Solr 4.0: Partial documents update

As Lucene and Solr are slowly showing up on the horizon I decided to take a look at another Solr feature which may be very useful for users – partial document update.

Solr Version

In order to test partial documents update functionality I used the upcoming Apache Solr 4.0 alpha.

Assumptions

Lets assume, that we need to update a single field in the index and we don’t want to send the whole document. Lets say, that we need to update product price, which is updated a few times a day. We don’t want to index the whole document again and again, because its not only its name, but also the binary files that are processed by Tika and because of that the indexing is taking quite long. Is there something we can do ? Yes, we can, but first lets look at the index structure.

Index Structure

The index structure is very simple – it contains the product identifier (id), its name (title), price (price) and description (description). So, the fields section of the schema.xml file would look like this:

<fields>
  <field name="id" type="string" indexed="true" stored="true" required="true" />
  <field name="name" type="text_general" indexed="true" stored="true"/>
  <field name="price" type="float" indexed="true" stored="true" />
  <field name="description" type="text_general" indexed="true" stored="true" />
  <field name="_version_" type="long" indexed="true" stored="true"/>
</fields>

Its worth to notice two things: first of all, all the fields are mark as stored=”true”. Why such a setup – I’ll talk about it later. The second thing is the  _version_ field, which is used internally by Solr and is needed.

Index Contents

In order to make a test of the new functionality I indexed a single document. The q=*:* query returned the following:

<?xml version="1.0" encoding="UTF-8"?>
<response>
<lst name="responseHeader">
  <int name="status">0</int>
  <int name="QTime">0</int>
  <lst name="params">
    <str name="indent">true</str>
    <str name="q">*:*</str>
  </lst>
</lst>
<result name="response" numFound="1" start="0">
  <doc>
    <str name="id">1</str>
    <str name="name">Test 1</str>
    <float name="price">479.95</float>
    <str name="description">Description 1</str>
    <long name="_version_">1406418192301031424</long>
  </doc>
</result>
</response>

Partial Update

In order to update documents price field we need to run the following command:

curl 'localhost:8983/solr/update?commit=true' -H 'Content-type:application/json' -d '[{"id":"1","price":{"set":100}}]'

The above command tells Solr to update document with id equal 1 and set the price field to 100. So, what does q=*:* return now ? Lets take a look:

<?xml version="1.0" encoding="UTF-8"?>
<response>
<lst name="responseHeader">
  <int name="status">0</int>
  <int name="QTime">0</int>
  <lst name="params">
    <str name="indent">true</str>
    <str name="q">*:*</str>
  </lst>
</lst>
<result name="response" numFound="1" start="0">
  <doc>
    <str name="id">1</str>
    <str name="name">Test 1</str>
    <float name="price">100.0</float>
    <str name="description">Description 1</str>
    <long name="_version_">1406418399028838400</long>
  </doc>
</result>
</response>

As you can see the price field was updated and the rest of the fields are still there with their original values.
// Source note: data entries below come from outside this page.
open Classical in
/-- NOT IN PRINT; OUR BOOKKEEPING.  §3 **… ⟸ THE BORDER REFLECTION BOND LAW `hBb` ALONE** (an3's mixed bond law `RootedMixedTableLaw.bondLaw` inside; `γ` instantiated) — twin of
`RowD1MixedDischarged.…_JsRowD1_of_borderBondLaw`. -/
theorem T2RecAt_bref_all_JsRowD1_of_borderBondLaw (hLc : Odd Lc) {N : ℕ} (hN : 2 ≤ N) {cΛ : ℝ}
    (hΛ : cΛ * (Lc : ℝ) ^ 4 = 2)
    (hBb : ∀ (α m : Fin 4) (y : Fin 4 → ℤ) (β : Fin 4) (x : Fin 4 → ℤ) (κ : Fin 4) (u : Fin 4 → ℤ) (κ' : Fin 4) (u' : Fin 4 → ℤ),
      PolarizationSign.reflSign α β * PolarizationSign.reflSign α κ * PolarizationSign.reflSign α κ' * PolarizationSign.reflSign α m *
          (vh2KerAt (AffineAveraging.toSite (AveragingContoursRooted.ctrOff 4 Lc)) Lc m (ResolventReflection.bref α m y) (β, ResolventReflection.bref α β x) (κ, ResolventReflection.bref α κ u) (κ', ResolventReflection.bref α κ' u')
            + vh2KerAt (AffineAveraging.toSite (AveragingContoursRooted.ctrOff 4 Lc)) Lc m (ResolventReflection.bref α m y) (β, ResolventReflection.bref α β x) (κ', ResolventReflection.bref α κ' u') (κ, ResolventReflection.bref α κ u))
        = (vh2KerAt (AffineAveraging.toSite (AveragingContoursRooted.ctrOff 4 Lc)) Lc m y (β, x) (κ, u) (κ', u') + vh2KerAt (AffineAveraging.toSite (AveragingContoursRooted.ctrOff 4 Lc)) Lc m y (β, x) (κ', u') (κ, u))
          + 2 * (vhKerAt (AffineAveraging.toSite (AveragingContoursRooted.ctrOff 4 Lc)) Lc m y (β, x) (κ', u')
                  * ((if m = α then AveragingHessianKernelsRooted.linKerAt (AffineAveraging.toSite (AveragingContoursRooted.ctrOff 4 Lc)) Lc m y (κ, u) else 0) - (if x = u ∧ β = κ ∧ κ = α then 1 else 0))
                + vhKerAt (AffineAveraging.toSite (AveragingContoursRooted.ctrOff 4 Lc)) Lc m y (β, x) (κ, u)
                  * ((if m = α then AveragingHessianKernelsRooted.linKerAt (AffineAveraging.toSite (AveragingContoursRooted.ctrOff 4 Lc)) Lc m y (κ', u') else 0) - (if x = u' ∧ β = κ' ∧ κ' = α then 1 else 0))
                + AveragingHessianKernelsRooted.linKerAt (AffineAveraging.toSite (AveragingContoursRooted.ctrOff 4 Lc)) Lc m y (β, x)
                  * ((if m = α then AveragingHessianKernelsRooted.linKerAt (AffineAveraging.toSite (AveragingContoursRooted.ctrOff 4 Lc)) Lc m y (κ, u) else 0) - (if x = u ∧ β = κ ∧ κ = α then 1 else 0))
                  * ((if m = α then AveragingHessianKernelsRooted.linKerAt (AffineAveraging.toSite (AveragingContoursRooted.ctrOff 4 Lc)) Lc m y (κ', u') else 0) - (if x = u' ∧ β = κ' ∧ κ' = α then 1 else 0))))
    :
    ∃ R2 : ℕ → Fin 4 → Fin 4 → (Fin 4 → ℤ) → Fin 4 → (Fin 4 → ℤ) → ExpKernelCalculus.MKer 4 (OneStepResolventKernel.Fib 3),
      (∀ (j : ℕ) (α : Fin 4), ∃ C δ : ℝ, 0 < δ ∧ BalabanCompositeJets.LocStencil₂ (R2 j α) C δ) ∧
      (∀ (j : ℕ) (α : Fin 4) κ u κ' u', TameKernelCalculus.trK (R2 j α κ u κ' u') = -BorderedHessian.sgnK (R2 j α κ u κ' u')) ∧
      ∀ (j : ℕ) (α κ : Fin 4) (u : Fin 4 → ℤ) (κ' : Fin 4) (u' : Fin 4 → ℤ),
        SpineRooted.T2RecAt 3 Lc (AffineAveraging.toSite (AveragingContoursRooted.ctrOff 4 Lc)) ((Lc : ℝ) ^ 4) (-((Lc : ℝ) ^ 8 / 2)) cΛ ((Lc : ℝ) ^ 8) (-((Lc : ℝ) ^ 12 / 4)) ((8 * (N : ℝ) ^ 2)⁻¹ • WilsonVertex2Sym.wsym22 N) (SecondOrderSocketIdentification.vh₂SAn1 Lc) (AveragingMixedJetTables.mixFFAt (AffineAveraging.toSite (AveragingContoursRooted.ctrOff 4 Lc)) Lc) j κ (ResolventReflection.bref α κ u) κ' (ResolventReflection.bref α κ' u') =
          (PolarizationSign.reflSign α κ * PolarizationSign.reflSign α κ') • KernelReflection.refK (ResolventReflection.Φ Lc α)
            (SpineRooted.T2RecAt 3 Lc (AffineAveraging.toSite (AveragingContoursRooted.ctrOff 4 Lc)) ((Lc : ℝ) ^ 4) (-((Lc : ℝ) ^ 8 / 2)) cΛ ((Lc : ℝ) ^ 8) (-((Lc : ℝ) ^ 12 / 4)) ((8 * (N : ℝ) ^ 2)⁻¹ • WilsonVertex2Sym.wsym22 N) (SecondOrderSocketIdentification.vh₂SAn1 Lc) (AveragingMixedJetTables.mixFFAt (AffineAveraging.toSite (AveragingContoursRooted.ctrOff 4 Lc)) Lc) j κ u κ' u' +
              ChartConjugation.conjW (BorderedHessian.bhKStepAt 3 (AffineAveraging.toSite (AveragingContoursRooted.ctrOff 4 Lc)) Lc j)
                (SpineRooted.SpureRecAt 3 Lc (AffineAveraging.toSite (AveragingContoursRooted.ctrOff 4 Lc)) ((Lc : ℝ) ^ 4) (-((Lc : ℝ) ^ 8 / 2)) cΛ j κ u)
                (SpineRooted.SpureRecAt 3 Lc (AffineAveraging.toSite (AveragingContoursRooted.ctrOff 4 Lc)) ((Lc : ℝ) ^ 4) (-((Lc : ℝ) ^ 8 / 2)) cΛ j κ' u')
                (BorderedHessian.diagK fun p c => (fun j => -((Lc : ℝ) ^ 8 / 2) * wVH 3 Lc j / (stepScale 3 Lc j * (Lc : ℝ) ^ 4)) j * BorderedHessian.ctGen 3 α Lc κ u p c) (BorderedHessian.diagK fun p c => (fun j => -((Lc : ℝ) ^ 8 / 2) * wVH 3 Lc j / (stepScale 3 Lc j * (Lc : ℝ) ^ 4)) j * BorderedHessian.ctGen 3 α Lc κ' u' p c) (BorderedHessian.diagK fun p c => (fun j => -((Lc : ℝ) ^ 8 / 2) * wVH 3 Lc j / (stepScale 3 Lc j * (Lc : ℝ) ^ 4)) j ^ 2 * (BorderedHessian.ctGen 3 α Lc κ u p c * BorderedHessian.ctGen 3 α Lc κ' u' p c)) +
              R2 j α κ u κ' u') :=
  T2RecAt_bref_all_JsRowD1_of_bondLaws hLc hN hΛ
    (fun j => -((Lc : ℝ) ^ 8 / 2) * wVH 3 Lc j / (stepScale 3 Lc j * (Lc : ℝ) ^ 4)) (fun _ => rfl) (RootedMixedTableLaw.bondLaw hLc) hBb

/-- NOT IN PRINT; OUR BOOKKEEPING.  §4 **WANTED W-an2-1: THE QUARTIC TABLE-LEVEL REFLECTION LAW OF THE COMB TOWER AT THE LITERAL OF RECORD `JsRowD1Pin hLc N` — HYPOTHESES
`Odd Lc`, `2 ≤ N` ONLY** (an3's border bond law `RootedBorderTableLaw.bondLaw` + the Λ-lock `lockΛ_pin`) — twin of `RootedBorderTableLaw.…_JsRowD1Pin`. -/
theorem T2RecAt_bref_all_JsRowD1Pin (hLc : Odd Lc) {N : ℕ} (hN : 2 ≤ N)
    :
    ∃ R2 : ℕ → Fin 4 → Fin 4 → (Fin 4 → ℤ) → Fin 4 → (Fin 4 → ℤ) → ExpKernelCalculus.MKer 4 (OneStepResolventKernel.Fib 3),
      (∀ (j : ℕ) (α : Fin 4), ∃ C δ : ℝ, 0 < δ ∧ BalabanCompositeJets.LocStencil₂ (R2 j α) C δ) ∧
      (∀ (j : ℕ) (α : Fin 4) κ u κ' u', TameKernelCalculus.trK (R2 j α κ u κ' u') = -BorderedHessian.sgnK (R2 j α κ u κ' u')) ∧
      ∀ (j : ℕ) (α κ : Fin 4) (u : Fin 4 → ℤ) (κ' : Fin 4) (u' : Fin 4 → ℤ),
        SpineRooted.T2RecAt 3 Lc (AffineAveraging.toSite (AveragingContoursRooted.ctrOff 4 Lc)) ((Lc : ℝ) ^ 4) (-((Lc : ℝ) ^ 8 / 2)) (2 / (Lc : ℝ) ^ 4) ((Lc : ℝ) ^ 8) (-((Lc : ℝ) ^ 12 / 4)) ((8 * (N : ℝ) ^ 2)⁻¹ • WilsonVertex2Sym.wsym22 N) (SecondOrderSocketIdentification.vh₂SAn1 Lc) (AveragingMixedJetTables.mixFFAt (AffineAveraging.toSite (AveragingContoursRooted.ctrOff 4 Lc)) Lc) j κ (ResolventReflection.bref α κ u) κ' (ResolventReflection.bref α κ' u') =
          (PolarizationSign.reflSign α κ * PolarizationSign.reflSign α κ') • KernelReflection.refK (ResolventReflection.Φ Lc α)
            (SpineRooted.T2RecAt 3 Lc (AffineAveraging.toSite (AveragingContoursRooted.ctrOff 4 Lc)) ((Lc : ℝ) ^ 4) (-((Lc : ℝ) ^ 8 / 2)) (2 / (Lc : ℝ) ^ 4) ((Lc : ℝ) ^ 8) (-((Lc : ℝ) ^ 12 / 4)) ((8 * (N : ℝ) ^ 2)⁻¹ • WilsonVertex2Sym.wsym22 N) (SecondOrderSocketIdentification.vh₂SAn1 Lc) (AveragingMixedJetTables.mixFFAt (AffineAveraging.toSite (AveragingContoursRooted.ctrOff 4 Lc)) Lc) j κ u κ' u' +
              ChartConjugation.conjW (BorderedHessian.bhKStepAt 3 (AffineAveraging.toSite (AveragingContoursRooted.ctrOff 4 Lc)) Lc j)
                (SpineRooted.SpureRecAt 3 Lc (AffineAveraging.toSite (AveragingContoursRooted.ctrOff 4 Lc)) ((Lc : ℝ) ^ 4) (-((Lc : ℝ) ^ 8 / 2)) (2 / (Lc : ℝ) ^ 4) j κ u)
                (SpineRooted.SpureRecAt 3 Lc (AffineAveraging.toSite (AveragingContoursRooted.ctrOff 4 Lc)) ((Lc : ℝ) ^ 4) (-((Lc : ℝ) ^ 8 / 2)) (2 / (Lc : ℝ) ^ 4) j κ' u')
                (BorderedHessian.diagK fun p c => (fun j => -((Lc : ℝ) ^ 8 / 2) * wVH 3 Lc j / (stepScale 3 Lc j * (Lc : ℝ) ^ 4)) j * BorderedHessian.ctGen 3 α Lc κ u p c) (BorderedHessian.diagK fun p c => (fun j => -((Lc : ℝ) ^ 8 / 2) * wVH 3 Lc j / (stepScale 3 Lc j * (Lc : ℝ) ^ 4)) j * BorderedHessian.ctGen 3 α Lc κ' u' p c) (BorderedHessian.diagK fun p c => (fun j => -((Lc : ℝ) ^ 8 / 2) * wVH 3 Lc j / (stepScale 3 Lc j * (Lc : ℝ) ^ 4)) j ^ 2 * (BorderedHessian.ctGen 3 α Lc κ u p c * BorderedHessian.ctGen 3 α Lc κ' u' p c)) +
              R2 j α κ u κ' u') :=
  T2RecAt_bref_all_JsRowD1_of_borderBondLaw hLc hN (lockΛ_pin hLc) (RootedBorderTableLaw.bondLaw hLc)

end Summit.QuantumFields.BalabanUV.Beta.GAN24.CombQuarticTableLawLiteral

end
In addition to that, the _version_ field was also updated, so we got exactly what we wanted.

Only Fields Updates ?

Not only field updates are supported – you can for example add values to multivalued fields. If you are interested in this functionality I suggest testing it with add command (in addition to the set command presented in the above example). As you can see this new Solr functionality is not only about changing a single field value and lets you do a bit more with your indexed documents.

Things Worth Remembering

Lets get back to the index structure. As I wrote before, all the fields of our document are marked as stored=”true”. We need that in order to update single fields of those documents. Solr uses stored fields to get data from them and than uses this data to reconstruct the document that will be removed and indexed again. Of course the newly indexed document will have the changes we told Solr we want.

To Sum Up

It’s clear that the partial update in Solr 4.0 doesn’t partially update Lucene index, but instead removes a document from the index and indexes an updated one. Of course all of that is done on Solr side, so we don’t have to worry about a single (or multiple) fields in the index. You need to remember though that this comes with a cost of larger index as you need to store all the fields in order for Solr to be able to use them. We gain simplicity, time and networks usage, but we need sacrifice the index size because of that.

This post is also available in: Polish

This entry was posted on Monday, July 9th, 2012 at 07:58 and is filed under Indexing, Solr. You can follow any responses to this entry through the RSS 2.0 feed. You can leave a response, or trackback from your own site.

66 Responses to “Solr 4.0: Partial documents update”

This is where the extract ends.